On Sat, 25 May 2013 01:52:10 -0400, Manu <turkey...@gmail.com> wrote:

What does ObjC do? It seems to work okay on embedded hardware (although not
particularly memory-constrained hardware).
Didn't ObjC recently reject GC in favour of refcounting?

Having used ObjC for the last year or so working on iOS, it is a very nice memory management model.

Essentially, all objects (and only objects) are ref-counted automatically by the compiler. In code, whenever you assign or pass a pointer to an object, the compiler automatically inserts retains and releases extremely conservatively.

Then, the optimizer comes along and factors out extra retains and releases, if it can prove they are necessary.

What I really like about this is, unlike a library-based solution where every assignment to a 'smart pointer' incurs a release/retain, the compiler knows what this means and will factor them out, removing almost all of them. It's as if you inserted the retains and releases in the most optimized way possible, and it's all for free.

Also, I believe the compiler is then free to reorder retains and releases since it understands how they work. Of course, a retain/release is an atomic operation, and requires memory barriers, so the CPU/cache cannot reorder, but the compiler still can.

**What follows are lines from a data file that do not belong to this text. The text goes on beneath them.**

import Summits.NavierStokesRegularity.TurbBounds.Certs.N1bG2n16.EvalData1
import Summits.NavierStokesRegularity.TurbBounds.CouplingSplit
import Summits.NavierStokesRegularity.TurbBounds.TailN1bG2n16LadderForms
import Summits.NavierStokesRegularity.TurbBounds.TailN1bG2n16Ext
import Summits.NavierStokesRegularity.TurbBounds.QuadFormEval
import HarnessLib

/-!
# Row RB-N1b tail lemma (dim 50) — structured quadratic form of the literal rule piece `PWu`, part 1/16 (v2.1: list-level evaluation)
(cell `pub-turb` / `turb-bounds`; v2; GENERATED by pub-turb-cert gen 8 (prover-pub-turb-cert-g8-0) running the gen-7 tool `emit_pieces_v21.py N1bG2n16` from the staged `Certs/N1bG2n16/EvalData*.lean`
literals; the identity says 'this literal (projected) piece IS the Legendre–Galerkin object of rbsdp SPEC 3.3–3.6 on the kept coordinates'
(LEAN-MAP data item (a) for row RB-N1b). Proof: `QuadFormEval.dotProduct_mulVec_eq_rowsEval` turns the quadratic form into a structural
recursion over the row lists (unfolded by `simp only`, linear in the 325 listed entries), then `ring` over the ladder forms.)

HONEST FRAMING: rigorous bounds for the stated PDE and boundary conditions; no claim about physical turbulence beyond the bound.
-/

set_option linter.style.longLine false
set_option linter.style.setOption false
set_option maxRecDepth 100000

noncomputable section

namespace Summit.NavierStokesRegularity.TurbBounds.TailN1bG2n16

open Finset Matrix Literature.Computation.Certificates
open Summit.NavierStokesRegularity.TurbBounds.LadderTail (w phi lam)
open Summit.NavierStokesRegularity.TurbBounds.CouplingSplit (couplingMode)
open Summit.NavierStokesRegularity.TurbBounds.Certs.N1bG2n16.Evaluator

set_option maxHeartbeats 20000000 in
/-- structured quadratic form of the literal piece `PWu` (50×50 kept coordinates, 325 listed / 25 nonzero entries) -/
theorem quadForm_PWu (x : Fin 50 → ℝ) :
    x ⬝ᵥ (PWu.map (Rat.cast : ℚ → ℝ) *ᵥ x) = 16 * ∑ n ∈ range 27, w n * xc x n ^ 2 := by
  rw [show PWu = matrixOfRows 50 50 PWu_rows from rfl,
    QuadFormEval.dotProduct_mulVec_eq_rowsEval PWu_rows x (ext x) (ext_val x) (ext_zero x)]
  simp only [PWu_rows, PWu_rows_r0, PWu_rows_r1, PWu_rows_r2, PWu_rows_r3, PWu_rows_r4, PWu_rows_r5, PWu_rows_r6, PWu_rows_r7, PWu_rows_r8, PWu_rows_r9, PWu_rows_r10, PWu_rows_r11, PWu_rows_r12, PWu_rows_r13, PWu_rows_r14, PWu_rows_r15, PWu_rows_r16, PWu_rows_r17, PWu_rows_r18, PWu_rows_r19, PWu_rows_r20, PWu_rows_r21, PWu_rows_r22, PWu_rows_r23, PWu_rows_r24, PWu_rows_r25, PWu_rows_r26, PWu_rows_r27, PWu_rows_r28, PWu_rows_r29, PWu_rows_r30, PWu_rows_r31, PWu_rows_r32, PWu_rows_r33, PWu_rows_r34, PWu_rows_r35, PWu_rows_r36, PWu_rows_r37, PWu_rows_r38, PWu_rows_r39, PWu_rows_r40, PWu_rows_r41, PWu_rows_r42, PWu_rows_r43, PWu_rows_r44, PWu_rows_r45, PWu_rows_r46, PWu_rows_r47, PWu_rows_r48, PWu_rows_r49,
    QuadFormEval.rowsEval_cons, QuadFormEval.rowsEval_nil, QuadFormEval.rowEval_cons, QuadFormEval.rowEval_nil, ext, Rat.cast_zero, zero_mul, mul_zero, zero_add, add_zero,
    sum_range_succ, sum_range_zero, xc, w]
  push_cast
  ring

end Summit.NavierStokesRegularity.TurbBounds.TailN1bG2n16

end
import Mathlib
import Summits.KontsevichZagierPeriods.KontsevichZagierPeriods.Theorems.FermatIsogenyBetaLinearSectorQuartersStubQuarticHalf
import HarnessLib

/-!
# `BetaLinearSector` (stmt-KontsevichZagierPeriods-3897), line `fermat-sector-transport` —
# stub `stub_sexticRational_equivalent_half` (Euler's reflection at `1/6`, step 2)

The LEVEL-6 rung (`a, b, a', b' ∈ ⅙ℤ`) of the crux `BetaLinearSector` (route FermatIsogeny) needs
Euler's reflection formula at `1/6`, `sin(π/6) · B(1/6, 5/6) = π`, INSIDE the Kontsevich–Zagier
calculus.  Step 1 (`stub_sexticRational_equivalent_beta`) makes `B(1/6, 5/6)` rational:
`[(0,1), x^{-5/6}(1-x)^{-1/6}] ∼ W = [(0,1), f]`, `f(w) = 6(1-w)⁴/Q₆(w)`, `Q₆(w) = w⁶ + (1-w)⁶ > 0`.
This file is step 2, the symmetry `w ↦ 1 - w` of `Q₆`:

* `stub_sexticRational_equivalent_half` — split `W` at the algebraic abscissa `1/2` (rule 1a), the
  point `1/2` is a null slice), carry the upper half `[(1/2,1), f]` to
  `[(0,1/2), f(1-w)] = [(0,1/2), 6w⁴/Q₆]` by the reflection `w ↦ 1-w` (rule 2), `Q₆(1-w) = Q₆(w)`),
  and add the integrands `6(1-w)⁴/Q₆ + 6w⁴/Q₆ = 6((1-w)⁴ + w⁴)/Q₆` (rule 1b)):
  `W ∼ H = [(0,1/2), 6((1-w)⁴ + w⁴)/Q₆]`.

The proof copies the level-4 template `Quarters.stub_quarticRational_equivalent_half`
(`[(0,1), 4(1-w)²/Q₄] ∼ [(0,1/2), 4((1-w)²+w²)/Q₄]`, `Q₄ = w⁴ + (1-w)⁴`) with 4th/6th powers in place
of 2nd/4th.  All representations are PINNED by their domain and their integrand on it.

## References

* M. Kontsevich, D. Zagier, *Periods* (2001), §1.2 rules (1)–(2).
* G. Andrews, R. Askey, R. Roy, *Special Functions* (1999), Thm. 1.2.1 (Euler's reflection formula).
-/

noncomputable section

namespace Summit.KontsevichZagierPeriods.FermatIsogeny.BetaLinearSector.Sixths

open Set MeasureTheory
open MvPolynomial (aeval X C)
open Literature.NumberTheory.Transcendental Literature.NumberTheory.Transcendental.KZ
open Literature.ModelTheory.ExponentialFields (IsSemialgebraic)
open Summit.KontsevichZagierPeriods.HermiteRigidity.CMTwistQuasiPeriodTransfer
  (isSemialgebraic_setOf_apply_lt_of_isAlgebraic isSemialgebraic_setOf_apply_gt_of_isAlgebraic
    of_sub_of_sub_mem_relations_split)
open Summit.KontsevichZagierPeriods.KontsevichZagierPeriods.Theorems.GKZLevelThree
  (exists_rep_Ioo₁ isSemialgebraicFunOn_ratFun₁)

/-- The sextic denominator `Q₆(w) = w⁶ + (1-w)⁶ = 1/32 + (15/8)(w-1/2)² + (15/2)(w-1/2)⁴ + 2(w-1/2)⁶`
is positive (at least `1/32`). [folklore] -/
theorem sexticHalf_den_pos (w : ℝ) : 0 < w ^ 6 + (1 - w) ^ 6 := by
  nlinarith [sq_nonneg (w - 1 / 2), sq_nonneg ((w - 1 / 2) ^ 2), sq_nonneg ((w - 1 / 2) ^ 3)]

/-- **Step 2 of Euler's reflection at `1/6`.** `[(0,1), 6(1-w)⁴/Q₆] ∼ [(0,1/2), 6((1-w)⁴+w⁴)/Q₆]`,
`Q₆ = w⁶ + (1-w)⁶ = Q₆(1-w)`: split at the algebraic abscissa `1/2` (rule 1a)), carry the upper half
to `[(0,1/2), 6w⁴/Q₆]` by the reflection `w ↦ 1-w` (rule 2)), and add
`6(1-w)⁴/Q₆ + 6w⁴/Q₆ = 6((1-w)⁴+w⁴)/Q₆` (rule 1b)).
[cite: KontsevichZagier2001, §1.2 rules (1), (2)] -/
theorem stub_sexticRational_equivalent_half : ∀ (W H : KZ.IntegralRep 1), W.domain = {x | x 0 ∈ Set.Ioo (0:ℝ) 1} → Set.EqOn W.integrand (fun x => 6 * (1 - x 0) ^ 4 / ((x 0) ^ 6 + (1 - x 0) ^ 6)) W.domain → H.domain = {x | 0 < x 0 ∧ x 0 < 1 / 2} → Set.EqOn H.integrand (fun x => 6 * ((1 - x 0) ^ 4 + (x 0) ^ 4) / ((x 0) ^ 6 + (1 - x 0) ^ 6)) H.domain → KZ.Equivalent W H := by
  intro W H hWd hWi hHd hHi
  have hhalf : IsAlgebraic ℚ ((1:ℝ) / 2) := by
    simpa using isAlgebraic_algebraMap (R := ℚ) (A := ℝ) (1 / 2 : ℚ)
  -- the two halves of `W`
  have hs₁ : IsSemialgebraic ℚ (W.domain ∩ {p : Fin 1 → ℝ | p 0 < 1 / 2}) :=
    W.isSemialgebraic_domain.inter (isSemialgebraic_setOf_apply_lt_of_isAlgebraic hhalf 0)
  have hs₂ : IsSemialgebraic ℚ (W.domain ∩ {p : Fin 1 → ℝ | 1 / 2 < p 0}) :=
    W.isSemialgebraic_domain.inter (isSemialgebraic_setOf_apply_gt_of_isAlgebraic hhalf 0)
  set W₁ := W.restrict _ hs₁ inter_subset_left with hW₁
  set W₂ := W.restrict _ hs₂ inter_subset_left with hW₂
  have hsplit : of W - of W₁ - of W₂ ∈ relations :=
    of_sub_of_sub_mem_relations_split W W₁ W₂ hhalf rfl rfl (fun _ _ => rfl) (fun _ _ => rfl)
  have hW₁d : W₁.domain = {x : Fin 1 → ℝ | 0 < x 0 ∧ x 0 < 1 / 2} := by
    rw [hW₁, IntegralRep.domain_restrict, hWd]
    ext x
    simp only [mem_inter_iff, mem_setOf_eq, mem_Ioo]
    constructor
    · rintro ⟨⟨h1, -⟩, h2⟩; exact ⟨h1, h2⟩
    · rintro ⟨h1, h2⟩; exact ⟨⟨h1, by linarith⟩, h2⟩
  have hW₂d : W₂.domain = {x : Fin 1 → ℝ | 1 / 2 < x 0 ∧ x 0 < 1} := by
    rw [hW₂, IntegralRep.domain_restrict, hWd]
    ext x
    simp only [mem_inter_iff, mem_setOf_eq, mem_Ioo]
    constructor
    · rintro ⟨⟨-, h1⟩, h2⟩; exact ⟨h2, h1⟩
    · rintro ⟨h1, h2⟩; exact ⟨⟨by linarith, h2⟩, h1⟩
  -- the reflected upper half `W₂' = [(0,1/2), 6w⁴/Q₆]`
  obtain ⟨W₂', hW₂'d, hW₂'i⟩ : ∃ r : IntegralRep 1, r.domain = {x : Fin 1 → ℝ | 0 < x 0 ∧ x 0 < 1 / 2} ∧
      r.integrand = fun x => 6 * x 0 ^ 4 / (x 0 ^ 6 + (1 - x 0) ^ 6) := by
    refine exists_rep_Ioo₁ isAlgebraic_zero hhalf (fun w => 6 * w ^ 4 / (w ^ 6 + (1 - w) ^ 6))
      ((by fun_prop : Continuous fun w : ℝ => 6 * w ^ 4).continuousOn.div (by fun_prop)
        fun w _ => (sexticHalf_den_pos w).ne') ?_
    refine isSemialgebraicFunOn_ratFun₁ (((KZ.isSemialgebraic_setOf_const_lt_apply isAlgebraic_zero 0).inter (KZ.isSemialgebraic_setOf_apply_lt_const hhalf 0)))
      (C 6 * X 0 ^ 4) (X 0 ^ 6 + (1 - X 0) ^ 6)
      (fun w => 6 * w ^ 4 / (w ^ 6 + (1 - w) ^ 6)) (fun x _ => ?_) (fun x _ => ?_)
    · simp only [map_add, map_sub, map_pow, MvPolynomial.aeval_X, map_one]
      exact (sexticHalf_den_pos (x 0)).ne'
    · simp
  have hrefl : of W₂' - of W₂ ∈ relations := by
    refine of_sub_of_mem_relations_of_boxReflection (0 : Fin 1) ?_ fun x hx => ?_
    · rw [hW₂'d, hW₂d]
      ext x
      simp only [mem_setOf_eq, mem_preimage, boxReflection_apply_self]
      constructor <;> rintro ⟨h1, h2⟩ <;> constructor <;> linarith
    · have hx' : 0 < x 0 ∧ x 0 < 1 / 2 := by rw [hW₂'d] at hx; exact hx
      have hmem : boxReflection (0 : Fin 1) x ∈ W.domain := by
        rw [hWd]
        show boxReflection 0 x 0 ∈ Ioo (0:ℝ) 1
        rw [boxReflection_apply_self]
        exact ⟨by linarith [hx'.2], by linarith [hx'.1]⟩
      rw [hW₂'i, hW₂, IntegralRep.integrand_restrict, hWi hmem]
      simp only [boxReflection_apply_self]
      ring
  -- integrand additivity on `(0,1/2)`
  have hadd : of H - of W₁ - of W₂' ∈ relations := by
    refine integrandAddRel_subset_relations ⟨1, H, W₁, W₂', by rw [hW₁d, hHd], by rw [hW₂'d, hHd],
      fun x hx => ?_, rfl⟩
    have hx' : 0 < x 0 ∧ x 0 < 1 / 2 := by rw [hHd] at hx; exact hx
    have hmem : x ∈ W.domain := by rw [hWd]; exact ⟨hx'.1, by linarith [hx'.2]⟩
    rw [hHi hx, Pi.add_apply, hW₁, IntegralRep.integrand_restrict, hWi hmem, hW₂'i]
    ring
  have : of W - of H = (of W - of W₁ - of W₂) - (of H - of W₁ - of W₂') - (of W₂' - of W₂) := by abel
  show of W - of H ∈ relations
  rw [this]
  exact relations.sub_mem (relations.sub_mem hsplit hadd) hrefl

end Summit.KontsevichZagierPeriods.FermatIsogeny.BetaLinearSector.Sixths

end
import Mathlib.CategoryTheory.Endomorphism
import Mathlib.CategoryTheory.MorphismProperty.Basic
import Mathlib.CategoryTheory.ObjectProperty.FullSubcategory
import Mathlib.Algebra.Group.Subgroup.Basic
import Mathlib.Data.PNat.Basic
import Mathlib.Data.Nat.Prime.Basic
import Literature.AlgebraicGeometry.Frobenioids.Monoids
import Literature.AlgebraicGeometry.Frobenioids.Categories
import HarnessLib

/-!
# Frobenioids I: the operations `(Base, Div, deg_Fr)` of a pre-Frobenioid and the typology of
# Definition 1.2, as the signature the category-theoreticity theorems of §3–§4 speak about

Mochizuki, *The geometry of Frobenioids I: the general theory*, Kyushu J. Math. **62** (2008)
293–400 [cite: MochizukiFrdI2008, Def. 1.1 (iv) p.20, Rem. 1.1.1 p.21, Def. 1.2 pp.21-23].

**What this file is (INTERFACE, `TODO-merge: abc-iut-found`).** Definition 1.1 (iv) (p. 20) says that
a pre-Frobenioid structure `C → F_Φ` "restricts to" three operations on `C`: the projection `Base(-)`
to the base category `D`, the zero divisor `Div(φ) ∈ Φ(Base A)` and the Frobenius degree
`deg_Fr(φ) ∈ N_{≥1}`, subject to the composition rules of Remark 1.1.1 (p. 21). `PreFrobenioidData`
records exactly these operations and rules (the divisor monoid `Φ` as a `CommMonoid`-valued family
with pull-back maps `α^*`, written multiplicatively as in `Monoids.lean`). Every notion of
Definition 1.2 that the statements of §3 (Thm. 3.4), §4 (Thm. 4.2, 4.9, Cor. 4.10–4.12) and §6
(Thm. 6.4) quantify over is then DEFINED from the operations, verbatim from pp. 21–23, in the
namespace `PreFrobenioidData` (dot notation), so that "`Ψ` preserves pre-steps" etc. are actual
statements about actual classes of arrows.

The cell's definition files for Def. 1.1–1.3 (the elementary Frobenioid `F_Φ` as a Lean category,
pre-Frobenioid structures as functors `C ⥤ F_Φ`, the 26-field `Frobenioid` structure; seat
abc-iut-found, proposals p402423 + successors) are the intended SOURCE of this data:
`TODO-merge: abc-iut-found` — a functor `C ⥤ F_Φ` yields a `PreFrobenioidData` by reading off
`(Base, Div, deg_Fr)` (Remark 1.1.1 supplies the four laws), and the predicates below are then
literally those of Def. 1.2; this file neither defines `F_Φ` nor the Frobenioid axioms of Def. 1.3
and does not replace those files. Names live under `PreFrobenioidData.` to keep the top-level
namespace free for them.

Not here: Def. 1.3 (Frobenioids), the functors `Φ^gp`, `Φ^pf` on `D`, the constructions `C^istr`
(as a functor), `C^pf`, `C^birat`, `C^rlf` of §1–§5. No statement of the paper is strengthened.
-/

namespace Literature.AlgebraicGeometry.Frobenioids
import Summits.BirchSwinnertonDyer.BirchSwinnertonDyer.Theses.ThetaPartnerAtTwo
import Summits.BirchSwinnertonDyer.BirchSwinnertonDyer.Theorems.ByReductionTypeAtTwoSupersingularLineEulerChar
import Literature.NumberTheory.EllipticCurves.Kobayashi2003.SignedSelmerModuleFiniteProofs
import HarnessLib

/-!
# Route `ThetaPartnerAtTwo` (TP2), crux K4 `SignedControlAtTwo` (item stmt-BirchSwinnertonDyer-20309):
# REDUCTION of K4 to its second conjunct, and K4 BY NAME from the `a₂ = 0` signed-Euler-characteristic
# stub (2′) of route `ByReductionTypeAtTwo`'s crux `SupersingularRankZeroAtTwo` (item 19097, line
# `signed_halves_two` v8) — cross-route memo CROSS-ROUTE-TP2-K3K4-v1 §1 / cell ruling RC-138 (1), helper H4
# (seat `bsd-2adic-ss-1x`, the WIDTH-LEVER second prover lane on 19097)

HONEST FRAMING (cells `bsd-2adic` run/shared/lean/pub/bsd-2adic/ and `bsd-wall` …/bsd-wall/bsd-wall-p2/, HUMAN
RULINGS D-0036/D-0054/D-0074): THEOREMS ONLY — no definition, no named fact, no instance, no `sorry`; nothing about
any Selmer group is asserted beyond the displayed binders; closes no item by itself; BSD is NOT proved by any of
this. PARTITION (D-0054): X5@2 good-SUPERSINGULAR, `a₂ = 0` sub-row (208 rank-`0` census classes; TP2's theta
habitat = 19 of them) × `p = 2` — types-the-object-of (K4 20309 ⟸ 19097's registered stub (2′)
`stub_zeroSignedEulerChar`); bears_on: TP2 K4 (20309) · K4-leaf crux 19097.

## What is proved

* `signedControlAtTwo_conjunct_one` — conjunct (i) of K4 («`X⁺(E/ℚ_∞)` is finitely generated over
  `Λ = ℤ₂⟦T⟧` for every cyclotomic datum») holds for EVERY elliptic curve, at every prime, with no habitat
  hypothesis: it is the tree theorem `Kobayashi2003.SignedSelmerDualData.moduleFinite` (Kobayashi Thm. 1.2,
  finite-generation clause; Nakayama for dual pairs, any `p`, any `K`).
* `signedControlAtTwo_of_conjunct_two` — hence K4 `SignedControlAtTwo` reduces to its conjunct (ii)
  (B. D. Kim's generator value `g(0) ∼ 2^{v₂ ∏ c_ℓ} · #Sel_{2^∞}(E/ℚ)` at `2`), ∀-closed over the habitat.
* `exists_constantCoeff_eq_unit_mul_of_signedEulerChar` — HELPER H4, PURE `Λ`-ALGEBRA at ANY prime `p`,
  number field `K`, `ℤ_p`-extension with topological generator `γ`, sign `ε` and Pontryagin-dual datum `D` of
  Kobayashi's `S = Sel^ε(E/K_∞)`: if `S^Γ` is finite and `#S^Γ = u · c · #S_Γ` (`u ∈ ℤ_pˣ`, any `c ∈ ℚ_p` —
  an «Euler characteristic» `#H⁰/#H¹ ∼ c`), then every generator `g` of `char X^ε` has `g(0) = u′ · c`:
  Greenberg's Lemma 4.2 on the dual pair (`g(0) · #S_Γ = u″ · #S^Γ`,
  `IsDualPair.constantCoeff_charGenerator_mul_natCard_endCoinvariants`, torsion being automatic from
  `S^Γ` finite by `isTorsion_of_finite_endInvariants`), then cancel `#S_Γ ≠ 0` in `ℚ_p`. No `p ≠ 2` anywhere.
* `signedControlAtTwo_of_signedEulerCharAtTwo` — **K4 BY NAME from 19097's stub (2′)**: the registered
  statement `stub_zeroSignedEulerChar` of line `signed_halves_two` (B. D. Kim's signed `Γ`-Euler
  characteristic READ AT `2` on `Sel⁺(E/ℚ_∞)`: `Sel_{2^∞}(E/ℚ)` finite ⇒ `S^Γ` finite and
  `#S^Γ = u · 2^{v₂ ∏ c_ℓ} · #Sel_{2^∞}(E/ℚ) · #S_Γ`), taken VERBATIM as the hypothesis `hEC`, implies
  `SignedControlAtTwo` — via the tree theorem `signedKim_two_of_eulerChar` (lane `bsd-2adic-ss-1` GEN 3,
  `…SupersingularLineEulerChar.lean`) for (ii) and `moduleFinite` for (i). So item 20309 carries NO content
  beyond 19097's stub (2′): where `p = 2` bites (no `Ê(ℚ₂)`-torsion-freeness à la Silverman IV.6.1, the local
  index at `2`, the `±` condition at the bottom layer) is INSIDE (2′), common to both routes (memo §1, RC-138 (1)).
* `moduleFinite_isTorsion_constantCoeff_ne_zero_of_finite_endInvariants` — H4's second face: `S^Γ` finite
  alone gives `X^ε` finitely generated, torsion, and `g(0) ≠ 0` (any `p`).
* `kimAtTwo_of_signedControlAtTwo` — bookkeeping: at a habitat curve, K4 delivers exactly the pair of binders
  `h12`-finite-generation / `hKim` (stub group (2b)) of the tree's `a₂ = 0` door
  `bsdp_two_of_kobayashiMainConjecture_two_of_frobeniusTrace_eq_zero` — recorded so that neither route
  re-types the other's binder.

References: [Kobayashi2003] S. Kobayashi, Invent. Math. 152 (2003) 1–36, Thm. 1.2 (p. 2), Thm. 9.3 (p. 26);
[BDKim2013] B. D. Kim, J. Aust. Math. Soc. 95 (2013) 189–200, Thm. 1.1 / Cor. 3.15; [GreenbergLNM1716]
R. Greenberg, LNM 1716 (1999), §4 Lemma 4.2 (p. 102); cross-route memo
run/shared/lean/pub/bsd-wall/bsd-wall-p2/xroute/CROSS-ROUTE-TP2-K3K4-v1.md (sha16 a5ea7e9a17324178) and its kernel
sketch SketchK4i.lean; cell ruling RC-138 (bsd-2adic STATUS 2026-08-27T10:47:20Z).
-/

set_option autoImplicit false
-- the Theorems namespace of this sub repeats the summit name by design (D-0017 nested layout)
set_option linter.dupNamespace false

noncomputable section

open scoped Classical

open WeierstrassCurve Literature.NumberTheory.EllipticCurves
  Literature.NumberTheory.EllipticCurves.Rank1Residual
  Literature.NumberTheory.EllipticCurves.Kobayashi2003 Literature.NumberTheory.EllipticCurves.IwasawaDual
  ZpExtension Summit.BirchSwinnertonDyer.BirchSwinnertonDyer.Theses.ThetaPartnerAtTwo

namespace Summit.BirchSwinnertonDyer.BirchSwinnertonDyer.Theorems

namespace ThetaPartnerXRoute

universe u

/-! ## §1 K4 conjunct (i) is a tree theorem; K4 reduces to conjunct (ii) -/

/-- **K4 conjunct (i) for EVERY curve** (no habitat hypothesis, any elliptic `W/ℚ`): for every cyclotomic
`ℤ₂`-extension datum `(κ, γ)` and every Pontryagin-dual datum `D` of `Sel⁺(E/ℚ_∞)`, `X⁺ = D.X` is a finitely
generated `Λ`-module — Kobayashi's Thm. 1.2, finite-generation clause, = the tree theorem
`SignedSelmerDualData.moduleFinite` (cyclotomicity is not even used). [cite: Kobayashi2003, Thm. 1.2 (p. 2)] -/
theorem signedControlAtTwo_conjunct_one (W : WeierstrassCurve ℚ) [W.IsElliptic] :
    ∀ (κ : ZpExtension ℚ 2) (γ : Field.absoluteGaloisGroup ℚ), κ.IsCyclotomic → κ.IsTopGenerator γ →
      ∀ D : SignedSelmerDualData W κ γ 1, Module.Finite (IwasawaAlgebra 2) D.X :=
  fun _κ _γ _ hγ D => SignedSelmerDualData.moduleFinite hγ D

/-- **K4 `SignedControlAtTwo` from its conjunct (ii) alone** (the ∀-closed generator-value statement at `2`
on the habitat prefix `¬CM, r_an = 0, GoodSS 2, a₂ = 0`): conjunct (i) is `signedControlAtTwo_conjunct_one`.
[cite: Kobayashi2003, Thm. 1.2 (p. 2)] [cite: BDKim2013, Cor. 3.15] -/
theorem signedControlAtTwo_of_conjunct_two
    (h2 : ∀ (W : WeierstrassCurve ℚ) [W.IsElliptic] [W.IsGloballyMinimal], ¬ W.HasCM → W.analyticRank = 0 →
      GoodSS W 2 → W.frobeniusTrace 2 = 0 →
      ∀ (κ : ZpExtension ℚ 2) (γ : Field.absoluteGaloisGroup ℚ), κ.IsCyclotomic → κ.IsTopGenerator γ →
        ∀ (D : SignedSelmerDualData W κ γ 1) [Module.Finite (IwasawaAlgebra 2) D.X],
          Module.IsTorsion (IwasawaAlgebra 2) D.X → ∀ g : IwasawaAlgebra 2, D.charIdeal = Ideal.span {g} →
            Finite (W.selmerGroupPInfty 2) →
              ∃ u : ℤ_[2]ˣ, ((PowerSeries.constantCoeff g : ℤ_[2]) : ℚ_[2]) =
                ((u : ℤ_[2]) : ℚ_[2]) * ((2 : ℕ) : ℚ_[2]) ^ (padicValNat 2 W.tamagawaProduct) *
                  (Nat.card (W.selmerGroupPInfty 2) : ℚ_[2])) :
    SignedControlAtTwo :=
  fun W _ _ hcm hr hss ha => ⟨signedControlAtTwo_conjunct_one W, h2 W hcm hr hss ha⟩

I asked David Nadlinger at the conference whether we could leverage this power in LDC, since LLVM is the compiler back-end used by Apple, but he said all those optimization passes are in the Objective-C front-end.

It would be cool/useful to have compiler-native reference counting. The only issue is, Objective-C is quite object-heavy, and it's statically checkable whether a pointer is an Object pointer or not. In D, you would have to conservatively use retains/releases on every pointer, since any memory block could be ref-counted. But just like Objective-C most of them could be factored out. Add in that D has the shared-ness of the pointer built into the type system, and you may have something that is extremely effective.